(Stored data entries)
═══

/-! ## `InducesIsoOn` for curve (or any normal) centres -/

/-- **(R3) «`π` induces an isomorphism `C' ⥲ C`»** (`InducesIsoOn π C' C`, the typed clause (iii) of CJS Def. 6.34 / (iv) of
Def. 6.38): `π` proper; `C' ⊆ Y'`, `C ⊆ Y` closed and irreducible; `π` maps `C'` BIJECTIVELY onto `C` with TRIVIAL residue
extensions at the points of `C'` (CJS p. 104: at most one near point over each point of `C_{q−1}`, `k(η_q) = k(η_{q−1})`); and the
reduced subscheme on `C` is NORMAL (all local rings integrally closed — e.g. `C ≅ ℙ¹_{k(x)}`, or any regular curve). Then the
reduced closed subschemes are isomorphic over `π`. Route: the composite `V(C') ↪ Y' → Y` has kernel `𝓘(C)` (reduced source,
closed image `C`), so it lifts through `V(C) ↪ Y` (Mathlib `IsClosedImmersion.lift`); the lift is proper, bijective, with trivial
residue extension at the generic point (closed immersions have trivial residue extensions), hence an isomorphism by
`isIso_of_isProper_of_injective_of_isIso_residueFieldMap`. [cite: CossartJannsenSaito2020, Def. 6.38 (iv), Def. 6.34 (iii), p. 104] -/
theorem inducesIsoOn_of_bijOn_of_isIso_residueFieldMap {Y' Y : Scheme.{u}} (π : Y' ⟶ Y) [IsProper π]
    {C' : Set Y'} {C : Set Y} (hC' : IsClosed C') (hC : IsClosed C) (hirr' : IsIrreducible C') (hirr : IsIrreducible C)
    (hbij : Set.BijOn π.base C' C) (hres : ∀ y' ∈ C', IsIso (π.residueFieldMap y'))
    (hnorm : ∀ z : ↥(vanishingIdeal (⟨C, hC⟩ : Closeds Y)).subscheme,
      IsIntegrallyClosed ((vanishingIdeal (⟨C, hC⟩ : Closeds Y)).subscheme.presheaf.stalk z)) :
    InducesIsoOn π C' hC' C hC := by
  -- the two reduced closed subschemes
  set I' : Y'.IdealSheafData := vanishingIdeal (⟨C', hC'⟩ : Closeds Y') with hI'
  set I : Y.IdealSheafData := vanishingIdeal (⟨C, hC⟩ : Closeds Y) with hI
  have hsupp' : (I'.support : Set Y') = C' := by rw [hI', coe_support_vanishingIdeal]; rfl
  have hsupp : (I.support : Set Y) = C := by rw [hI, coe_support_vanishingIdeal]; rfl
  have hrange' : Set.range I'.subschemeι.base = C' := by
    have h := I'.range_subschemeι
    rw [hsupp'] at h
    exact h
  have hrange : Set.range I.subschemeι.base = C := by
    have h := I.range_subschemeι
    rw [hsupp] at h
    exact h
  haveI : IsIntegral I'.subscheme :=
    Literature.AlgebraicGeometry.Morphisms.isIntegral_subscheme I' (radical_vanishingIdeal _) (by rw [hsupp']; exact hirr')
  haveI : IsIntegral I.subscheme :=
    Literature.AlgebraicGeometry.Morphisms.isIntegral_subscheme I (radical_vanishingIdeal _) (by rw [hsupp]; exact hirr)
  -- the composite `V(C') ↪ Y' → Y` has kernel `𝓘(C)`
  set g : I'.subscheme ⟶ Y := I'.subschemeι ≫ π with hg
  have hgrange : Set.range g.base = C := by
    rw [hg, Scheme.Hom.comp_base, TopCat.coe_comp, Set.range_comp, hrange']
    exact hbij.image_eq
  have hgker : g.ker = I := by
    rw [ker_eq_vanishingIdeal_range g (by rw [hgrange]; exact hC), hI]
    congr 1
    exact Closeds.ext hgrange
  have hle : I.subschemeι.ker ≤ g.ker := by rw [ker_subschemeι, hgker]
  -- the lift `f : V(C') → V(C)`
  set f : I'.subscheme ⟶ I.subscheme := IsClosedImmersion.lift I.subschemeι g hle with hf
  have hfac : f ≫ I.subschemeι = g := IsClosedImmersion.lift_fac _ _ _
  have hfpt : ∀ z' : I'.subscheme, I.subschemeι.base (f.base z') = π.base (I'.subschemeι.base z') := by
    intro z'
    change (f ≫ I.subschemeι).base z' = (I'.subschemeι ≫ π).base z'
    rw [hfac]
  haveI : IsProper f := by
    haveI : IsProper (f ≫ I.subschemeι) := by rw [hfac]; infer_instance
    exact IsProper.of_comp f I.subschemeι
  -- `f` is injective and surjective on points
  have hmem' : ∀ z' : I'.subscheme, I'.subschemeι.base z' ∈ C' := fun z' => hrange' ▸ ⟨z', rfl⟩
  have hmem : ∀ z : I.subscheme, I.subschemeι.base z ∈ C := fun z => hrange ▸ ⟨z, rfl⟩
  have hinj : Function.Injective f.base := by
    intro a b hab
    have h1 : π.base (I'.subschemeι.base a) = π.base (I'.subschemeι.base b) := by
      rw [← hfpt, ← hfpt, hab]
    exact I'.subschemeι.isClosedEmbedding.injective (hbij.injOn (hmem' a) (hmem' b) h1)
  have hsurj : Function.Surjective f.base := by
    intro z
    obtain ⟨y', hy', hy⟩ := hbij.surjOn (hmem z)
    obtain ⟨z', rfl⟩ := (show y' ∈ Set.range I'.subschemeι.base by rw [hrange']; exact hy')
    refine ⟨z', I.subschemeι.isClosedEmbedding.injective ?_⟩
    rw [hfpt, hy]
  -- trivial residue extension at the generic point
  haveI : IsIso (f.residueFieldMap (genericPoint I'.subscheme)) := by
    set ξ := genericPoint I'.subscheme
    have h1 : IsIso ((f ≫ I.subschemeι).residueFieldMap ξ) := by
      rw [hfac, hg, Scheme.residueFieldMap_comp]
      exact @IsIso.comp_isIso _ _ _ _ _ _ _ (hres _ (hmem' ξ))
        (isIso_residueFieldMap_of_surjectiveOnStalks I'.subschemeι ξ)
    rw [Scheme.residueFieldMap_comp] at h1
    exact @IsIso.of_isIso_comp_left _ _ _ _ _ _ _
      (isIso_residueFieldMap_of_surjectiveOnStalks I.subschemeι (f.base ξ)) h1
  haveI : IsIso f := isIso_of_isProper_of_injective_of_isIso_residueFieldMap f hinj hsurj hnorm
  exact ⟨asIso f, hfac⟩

═══

* What is expected *
The required output is every line above from the one with "have hfpt : ∀" down to the one with "have hmem' : ∀", restated word for word, ends included.

* Answer for the task *
  have hfpt : ∀ z' : I'.subscheme, I.subschemeι.base (f.base z') = π.base (I'.subschemeι.base z') := by
    intro z'
    change (f ≫ I.subschemeι).base z' = (I'.subschemeι ≫ π).base z'
    rw [hfac]
  haveI : IsProper f := by
    haveI : IsProper (f ≫ I.subschemeι) := by rw [hfac]; infer_instance
    exact IsProper.of_comp f I.subschemeι
  -- `f` is injective and surjective on points
  have hmem' : ∀ z' : I'.subscheme, I'.subschemeι.base z' ∈ C' := fun z' => hrange' ▸ ⟨z', rfl⟩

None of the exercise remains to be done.